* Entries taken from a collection
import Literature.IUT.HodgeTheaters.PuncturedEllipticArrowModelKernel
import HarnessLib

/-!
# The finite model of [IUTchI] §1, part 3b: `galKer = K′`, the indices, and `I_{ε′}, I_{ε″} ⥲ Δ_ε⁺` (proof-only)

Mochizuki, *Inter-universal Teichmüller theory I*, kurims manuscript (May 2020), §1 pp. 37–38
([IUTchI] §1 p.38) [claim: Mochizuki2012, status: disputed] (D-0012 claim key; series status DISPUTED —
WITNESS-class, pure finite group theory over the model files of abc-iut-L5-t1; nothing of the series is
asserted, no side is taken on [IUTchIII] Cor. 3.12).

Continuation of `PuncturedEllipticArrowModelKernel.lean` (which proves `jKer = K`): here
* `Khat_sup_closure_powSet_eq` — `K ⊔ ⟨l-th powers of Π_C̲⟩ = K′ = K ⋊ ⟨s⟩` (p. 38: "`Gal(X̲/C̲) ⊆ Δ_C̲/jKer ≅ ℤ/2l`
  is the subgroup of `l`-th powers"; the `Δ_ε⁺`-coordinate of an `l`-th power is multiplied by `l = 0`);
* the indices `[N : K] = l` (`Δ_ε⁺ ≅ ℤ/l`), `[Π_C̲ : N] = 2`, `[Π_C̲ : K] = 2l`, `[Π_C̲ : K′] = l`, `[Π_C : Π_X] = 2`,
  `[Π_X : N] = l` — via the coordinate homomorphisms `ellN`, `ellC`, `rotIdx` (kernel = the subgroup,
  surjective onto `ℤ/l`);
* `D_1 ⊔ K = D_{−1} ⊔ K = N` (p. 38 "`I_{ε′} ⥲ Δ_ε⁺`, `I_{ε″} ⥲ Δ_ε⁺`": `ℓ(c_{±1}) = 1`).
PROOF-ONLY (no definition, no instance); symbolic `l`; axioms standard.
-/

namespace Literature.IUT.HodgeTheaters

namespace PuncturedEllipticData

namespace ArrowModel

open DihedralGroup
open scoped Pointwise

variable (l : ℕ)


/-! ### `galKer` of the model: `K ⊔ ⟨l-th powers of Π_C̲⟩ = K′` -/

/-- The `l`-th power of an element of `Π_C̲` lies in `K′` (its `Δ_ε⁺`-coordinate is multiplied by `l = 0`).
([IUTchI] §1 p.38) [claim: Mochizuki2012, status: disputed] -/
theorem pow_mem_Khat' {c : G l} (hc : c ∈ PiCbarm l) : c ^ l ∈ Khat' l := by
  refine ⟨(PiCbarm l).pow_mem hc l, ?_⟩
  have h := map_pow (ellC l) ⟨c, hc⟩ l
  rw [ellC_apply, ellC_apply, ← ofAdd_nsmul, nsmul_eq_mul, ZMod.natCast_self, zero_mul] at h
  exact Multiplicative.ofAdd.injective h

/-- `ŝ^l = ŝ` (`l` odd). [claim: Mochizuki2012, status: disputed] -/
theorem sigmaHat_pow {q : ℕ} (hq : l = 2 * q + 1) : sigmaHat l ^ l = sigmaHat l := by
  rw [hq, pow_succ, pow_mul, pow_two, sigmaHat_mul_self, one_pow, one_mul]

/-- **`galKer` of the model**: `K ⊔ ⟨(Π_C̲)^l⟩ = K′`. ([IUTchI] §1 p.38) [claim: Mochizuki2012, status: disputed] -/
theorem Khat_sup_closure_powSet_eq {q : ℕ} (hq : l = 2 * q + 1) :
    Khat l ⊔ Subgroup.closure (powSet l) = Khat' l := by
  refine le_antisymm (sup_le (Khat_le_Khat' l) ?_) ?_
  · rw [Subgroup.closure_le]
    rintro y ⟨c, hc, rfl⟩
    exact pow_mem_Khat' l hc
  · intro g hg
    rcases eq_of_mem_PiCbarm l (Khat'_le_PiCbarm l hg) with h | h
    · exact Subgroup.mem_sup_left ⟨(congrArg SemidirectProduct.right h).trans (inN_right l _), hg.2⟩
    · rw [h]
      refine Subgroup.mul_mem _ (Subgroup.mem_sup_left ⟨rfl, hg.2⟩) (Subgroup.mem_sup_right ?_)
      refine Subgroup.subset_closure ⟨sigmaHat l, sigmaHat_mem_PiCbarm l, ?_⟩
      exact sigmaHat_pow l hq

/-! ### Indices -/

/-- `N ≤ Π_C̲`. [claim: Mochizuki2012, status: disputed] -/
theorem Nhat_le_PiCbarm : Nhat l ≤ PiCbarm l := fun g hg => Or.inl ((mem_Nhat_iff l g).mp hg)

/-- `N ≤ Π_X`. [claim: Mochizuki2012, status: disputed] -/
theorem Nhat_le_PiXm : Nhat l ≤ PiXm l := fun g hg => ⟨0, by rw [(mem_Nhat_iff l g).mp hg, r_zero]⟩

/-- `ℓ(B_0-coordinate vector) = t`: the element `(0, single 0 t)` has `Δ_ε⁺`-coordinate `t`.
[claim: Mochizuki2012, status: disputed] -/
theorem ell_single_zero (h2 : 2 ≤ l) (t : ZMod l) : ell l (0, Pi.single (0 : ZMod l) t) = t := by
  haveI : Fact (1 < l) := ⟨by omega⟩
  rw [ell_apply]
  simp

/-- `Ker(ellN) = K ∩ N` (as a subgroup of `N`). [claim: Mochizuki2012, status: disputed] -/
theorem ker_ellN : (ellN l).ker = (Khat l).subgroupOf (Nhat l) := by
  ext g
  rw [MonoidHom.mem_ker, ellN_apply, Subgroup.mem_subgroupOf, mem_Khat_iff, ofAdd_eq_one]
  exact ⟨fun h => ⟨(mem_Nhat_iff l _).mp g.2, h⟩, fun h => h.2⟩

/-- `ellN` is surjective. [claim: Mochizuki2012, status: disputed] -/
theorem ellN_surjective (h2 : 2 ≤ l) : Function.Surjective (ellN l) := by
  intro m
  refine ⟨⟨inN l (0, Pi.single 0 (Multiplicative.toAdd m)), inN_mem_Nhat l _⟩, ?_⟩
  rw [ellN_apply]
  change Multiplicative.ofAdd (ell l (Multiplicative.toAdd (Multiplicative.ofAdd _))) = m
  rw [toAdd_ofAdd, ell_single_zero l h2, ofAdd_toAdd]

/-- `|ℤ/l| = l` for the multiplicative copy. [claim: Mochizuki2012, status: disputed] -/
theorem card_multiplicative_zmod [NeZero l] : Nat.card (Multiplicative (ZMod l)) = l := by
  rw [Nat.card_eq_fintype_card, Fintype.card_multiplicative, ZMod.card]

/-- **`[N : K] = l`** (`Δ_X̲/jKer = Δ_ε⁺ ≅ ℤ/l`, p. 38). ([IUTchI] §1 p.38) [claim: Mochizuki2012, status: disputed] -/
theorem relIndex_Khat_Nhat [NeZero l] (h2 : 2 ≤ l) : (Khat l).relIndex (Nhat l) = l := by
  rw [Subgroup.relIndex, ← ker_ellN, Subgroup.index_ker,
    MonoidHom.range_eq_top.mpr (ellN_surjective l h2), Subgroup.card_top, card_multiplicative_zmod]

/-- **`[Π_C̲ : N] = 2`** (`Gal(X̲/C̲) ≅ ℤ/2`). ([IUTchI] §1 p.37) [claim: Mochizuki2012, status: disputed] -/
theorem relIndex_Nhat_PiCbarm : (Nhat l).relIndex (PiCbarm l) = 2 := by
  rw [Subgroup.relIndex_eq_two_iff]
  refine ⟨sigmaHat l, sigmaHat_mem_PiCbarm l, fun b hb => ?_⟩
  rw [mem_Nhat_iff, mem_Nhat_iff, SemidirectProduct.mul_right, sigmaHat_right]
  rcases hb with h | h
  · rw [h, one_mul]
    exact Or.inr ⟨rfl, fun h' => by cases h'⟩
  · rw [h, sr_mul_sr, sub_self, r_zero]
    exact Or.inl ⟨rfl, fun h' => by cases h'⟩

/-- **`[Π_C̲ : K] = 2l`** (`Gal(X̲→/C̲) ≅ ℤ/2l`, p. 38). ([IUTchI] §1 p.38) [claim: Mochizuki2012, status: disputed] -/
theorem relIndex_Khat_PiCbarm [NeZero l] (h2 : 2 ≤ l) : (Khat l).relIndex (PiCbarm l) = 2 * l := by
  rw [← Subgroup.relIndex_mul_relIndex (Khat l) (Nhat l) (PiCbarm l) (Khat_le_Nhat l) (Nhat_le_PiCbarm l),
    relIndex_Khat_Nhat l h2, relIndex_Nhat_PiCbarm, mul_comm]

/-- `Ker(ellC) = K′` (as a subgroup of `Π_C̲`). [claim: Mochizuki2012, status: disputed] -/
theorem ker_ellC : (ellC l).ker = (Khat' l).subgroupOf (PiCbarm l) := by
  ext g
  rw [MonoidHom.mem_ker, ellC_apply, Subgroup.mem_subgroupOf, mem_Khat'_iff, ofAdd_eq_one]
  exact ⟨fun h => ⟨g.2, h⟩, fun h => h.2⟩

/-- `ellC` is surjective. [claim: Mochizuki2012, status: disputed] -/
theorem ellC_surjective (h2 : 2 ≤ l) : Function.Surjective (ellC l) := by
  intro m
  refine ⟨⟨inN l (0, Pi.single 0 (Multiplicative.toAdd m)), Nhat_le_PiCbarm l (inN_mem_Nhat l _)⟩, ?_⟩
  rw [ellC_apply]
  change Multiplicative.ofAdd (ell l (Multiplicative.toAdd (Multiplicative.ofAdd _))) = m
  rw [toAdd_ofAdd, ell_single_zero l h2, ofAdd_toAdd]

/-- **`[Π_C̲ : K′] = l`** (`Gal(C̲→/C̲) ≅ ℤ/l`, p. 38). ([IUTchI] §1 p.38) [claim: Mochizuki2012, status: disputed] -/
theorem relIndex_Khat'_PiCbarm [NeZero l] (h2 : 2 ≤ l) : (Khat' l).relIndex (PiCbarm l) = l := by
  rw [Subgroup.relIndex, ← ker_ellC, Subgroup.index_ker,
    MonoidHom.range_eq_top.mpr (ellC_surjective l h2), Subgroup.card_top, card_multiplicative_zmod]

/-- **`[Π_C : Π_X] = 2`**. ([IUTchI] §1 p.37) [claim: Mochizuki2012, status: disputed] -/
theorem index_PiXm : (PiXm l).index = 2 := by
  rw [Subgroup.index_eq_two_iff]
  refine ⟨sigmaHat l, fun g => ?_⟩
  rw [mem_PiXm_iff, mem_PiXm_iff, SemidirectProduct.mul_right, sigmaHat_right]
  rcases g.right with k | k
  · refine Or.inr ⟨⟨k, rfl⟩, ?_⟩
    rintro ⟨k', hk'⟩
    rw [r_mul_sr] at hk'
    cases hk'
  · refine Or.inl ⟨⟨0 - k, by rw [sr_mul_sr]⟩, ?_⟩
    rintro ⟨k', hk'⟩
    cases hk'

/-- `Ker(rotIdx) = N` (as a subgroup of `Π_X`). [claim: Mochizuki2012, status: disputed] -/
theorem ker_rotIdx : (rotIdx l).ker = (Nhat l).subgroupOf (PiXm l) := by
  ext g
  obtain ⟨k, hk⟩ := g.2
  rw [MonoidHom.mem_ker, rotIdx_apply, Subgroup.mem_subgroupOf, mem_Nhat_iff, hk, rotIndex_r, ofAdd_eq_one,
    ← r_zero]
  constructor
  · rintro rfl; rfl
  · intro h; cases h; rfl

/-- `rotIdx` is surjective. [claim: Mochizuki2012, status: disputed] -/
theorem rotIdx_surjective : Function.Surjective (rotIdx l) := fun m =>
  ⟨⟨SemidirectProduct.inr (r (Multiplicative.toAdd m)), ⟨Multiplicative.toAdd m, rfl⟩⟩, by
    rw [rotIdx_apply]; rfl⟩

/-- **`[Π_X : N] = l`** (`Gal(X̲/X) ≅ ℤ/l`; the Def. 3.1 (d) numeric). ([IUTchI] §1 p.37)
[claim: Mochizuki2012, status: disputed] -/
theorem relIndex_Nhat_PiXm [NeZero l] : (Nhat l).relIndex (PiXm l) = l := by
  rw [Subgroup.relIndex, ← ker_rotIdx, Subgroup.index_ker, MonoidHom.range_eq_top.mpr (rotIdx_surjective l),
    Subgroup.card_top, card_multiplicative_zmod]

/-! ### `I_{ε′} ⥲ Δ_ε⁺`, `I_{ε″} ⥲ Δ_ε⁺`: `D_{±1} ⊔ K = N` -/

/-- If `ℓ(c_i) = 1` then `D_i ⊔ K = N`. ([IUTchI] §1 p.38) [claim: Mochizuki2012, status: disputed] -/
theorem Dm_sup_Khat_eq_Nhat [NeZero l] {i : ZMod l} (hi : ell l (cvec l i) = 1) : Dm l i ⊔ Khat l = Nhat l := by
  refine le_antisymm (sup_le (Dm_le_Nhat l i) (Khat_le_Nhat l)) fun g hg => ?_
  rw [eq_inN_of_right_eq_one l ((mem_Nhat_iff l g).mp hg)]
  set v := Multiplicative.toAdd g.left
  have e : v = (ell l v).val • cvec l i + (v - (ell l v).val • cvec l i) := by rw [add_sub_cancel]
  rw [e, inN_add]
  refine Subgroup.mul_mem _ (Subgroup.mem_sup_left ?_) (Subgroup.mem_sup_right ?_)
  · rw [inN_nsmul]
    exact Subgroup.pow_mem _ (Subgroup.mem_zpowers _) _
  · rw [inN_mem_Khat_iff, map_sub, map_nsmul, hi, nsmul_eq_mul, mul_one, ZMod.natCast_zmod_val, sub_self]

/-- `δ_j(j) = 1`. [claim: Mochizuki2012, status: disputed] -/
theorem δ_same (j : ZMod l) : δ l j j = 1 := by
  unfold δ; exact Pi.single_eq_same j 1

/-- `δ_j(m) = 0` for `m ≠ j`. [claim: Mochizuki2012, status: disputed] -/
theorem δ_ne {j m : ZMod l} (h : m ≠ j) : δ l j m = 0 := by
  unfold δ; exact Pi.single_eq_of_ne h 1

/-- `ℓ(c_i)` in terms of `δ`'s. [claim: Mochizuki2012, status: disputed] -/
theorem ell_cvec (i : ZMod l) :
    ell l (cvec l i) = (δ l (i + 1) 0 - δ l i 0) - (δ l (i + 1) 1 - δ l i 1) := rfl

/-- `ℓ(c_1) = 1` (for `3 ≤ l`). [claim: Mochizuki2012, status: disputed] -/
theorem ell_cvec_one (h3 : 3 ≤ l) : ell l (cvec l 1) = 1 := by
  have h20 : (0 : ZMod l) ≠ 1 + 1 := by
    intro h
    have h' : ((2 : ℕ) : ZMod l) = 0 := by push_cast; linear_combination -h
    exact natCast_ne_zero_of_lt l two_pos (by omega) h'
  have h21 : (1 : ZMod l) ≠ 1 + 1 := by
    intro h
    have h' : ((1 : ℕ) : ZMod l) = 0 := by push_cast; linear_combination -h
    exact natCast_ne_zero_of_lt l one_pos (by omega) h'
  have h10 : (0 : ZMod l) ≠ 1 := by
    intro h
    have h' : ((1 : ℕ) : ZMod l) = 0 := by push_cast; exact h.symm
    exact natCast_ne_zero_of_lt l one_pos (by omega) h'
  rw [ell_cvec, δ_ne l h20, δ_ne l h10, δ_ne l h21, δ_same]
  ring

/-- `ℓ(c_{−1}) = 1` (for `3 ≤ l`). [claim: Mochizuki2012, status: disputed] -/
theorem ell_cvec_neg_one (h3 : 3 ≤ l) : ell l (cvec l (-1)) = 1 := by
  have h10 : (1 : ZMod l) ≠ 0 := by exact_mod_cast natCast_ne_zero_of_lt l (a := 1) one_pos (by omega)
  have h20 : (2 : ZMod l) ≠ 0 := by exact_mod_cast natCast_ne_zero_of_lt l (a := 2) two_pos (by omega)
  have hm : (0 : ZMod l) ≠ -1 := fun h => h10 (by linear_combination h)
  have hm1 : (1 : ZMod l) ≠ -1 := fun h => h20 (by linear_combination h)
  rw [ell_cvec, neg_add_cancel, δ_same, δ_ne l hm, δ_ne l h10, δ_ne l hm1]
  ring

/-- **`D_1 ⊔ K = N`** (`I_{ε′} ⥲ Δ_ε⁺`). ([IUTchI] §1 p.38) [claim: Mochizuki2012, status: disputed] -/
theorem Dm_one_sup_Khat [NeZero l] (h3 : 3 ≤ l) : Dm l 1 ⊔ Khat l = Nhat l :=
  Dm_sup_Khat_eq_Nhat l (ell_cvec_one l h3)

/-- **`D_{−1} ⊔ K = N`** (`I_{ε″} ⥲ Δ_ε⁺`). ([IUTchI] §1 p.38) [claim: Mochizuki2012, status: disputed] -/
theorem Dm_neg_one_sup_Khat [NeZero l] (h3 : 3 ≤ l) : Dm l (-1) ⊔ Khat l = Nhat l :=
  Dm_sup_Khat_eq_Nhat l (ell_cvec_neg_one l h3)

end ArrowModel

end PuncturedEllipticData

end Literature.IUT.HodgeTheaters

* ASSIGNMENT
Above are the records; copy exactly the lines from the line with "in terms of" through the line with "have h10 : (1", both included.

* YOUR RESPONSE
/-- `ℓ(c_i)` in terms of `δ`'s. [claim: Mochizuki2012, status: disputed] -/
theorem ell_cvec (i : ZMod l) :
    ell l (cvec l i) = (δ l (i + 1) 0 - δ l i 0) - (δ l (i + 1) 1 - δ l i 1) := rfl

/-- `ℓ(c_1) = 1` (for `3 ≤ l`). [claim: Mochizuki2012, status: disputed] -/
theorem ell_cvec_one (h3 : 3 ≤ l) : ell l (cvec l 1) = 1 := by
  have h20 : (0 : ZMod l) ≠ 1 + 1 := by
    intro h
    have h' : ((2 : ℕ) : ZMod l) = 0 := by push_cast; linear_combination -h
    exact natCast_ne_zero_of_lt l two_pos (by omega) h'
  have h21 : (1 : ZMod l) ≠ 1 + 1 := by
    intro h
    have h' : ((1 : ℕ) : ZMod l) = 0 := by push_cast; linear_combination -h
    exact natCast_ne_zero_of_lt l one_pos (by omega) h'
  have h10 : (0 : ZMod l) ≠ 1 := by
    intro h
    have h' : ((1 : ℕ) : ZMod l) = 0 := by push_cast; exact h.symm
    exact natCast_ne_zero_of_lt l one_pos (by omega) h'
  rw [ell_cvec, δ_ne l h20, δ_ne l h10, δ_ne l h21, δ_same]
  ring

/-- `ℓ(c_{−1}) = 1` (for `3 ≤ l`). [claim: Mochizuki2012, status: disputed] -/
theorem ell_cvec_neg_one (h3 : 3 ≤ l) : ell l (cvec l (-1)) = 1 := by
  have h10 : (1 : ZMod l) ≠ 0 := by exact_mod_cast natCast_ne_zero_of_lt l (a := 1) one_pos (by omega)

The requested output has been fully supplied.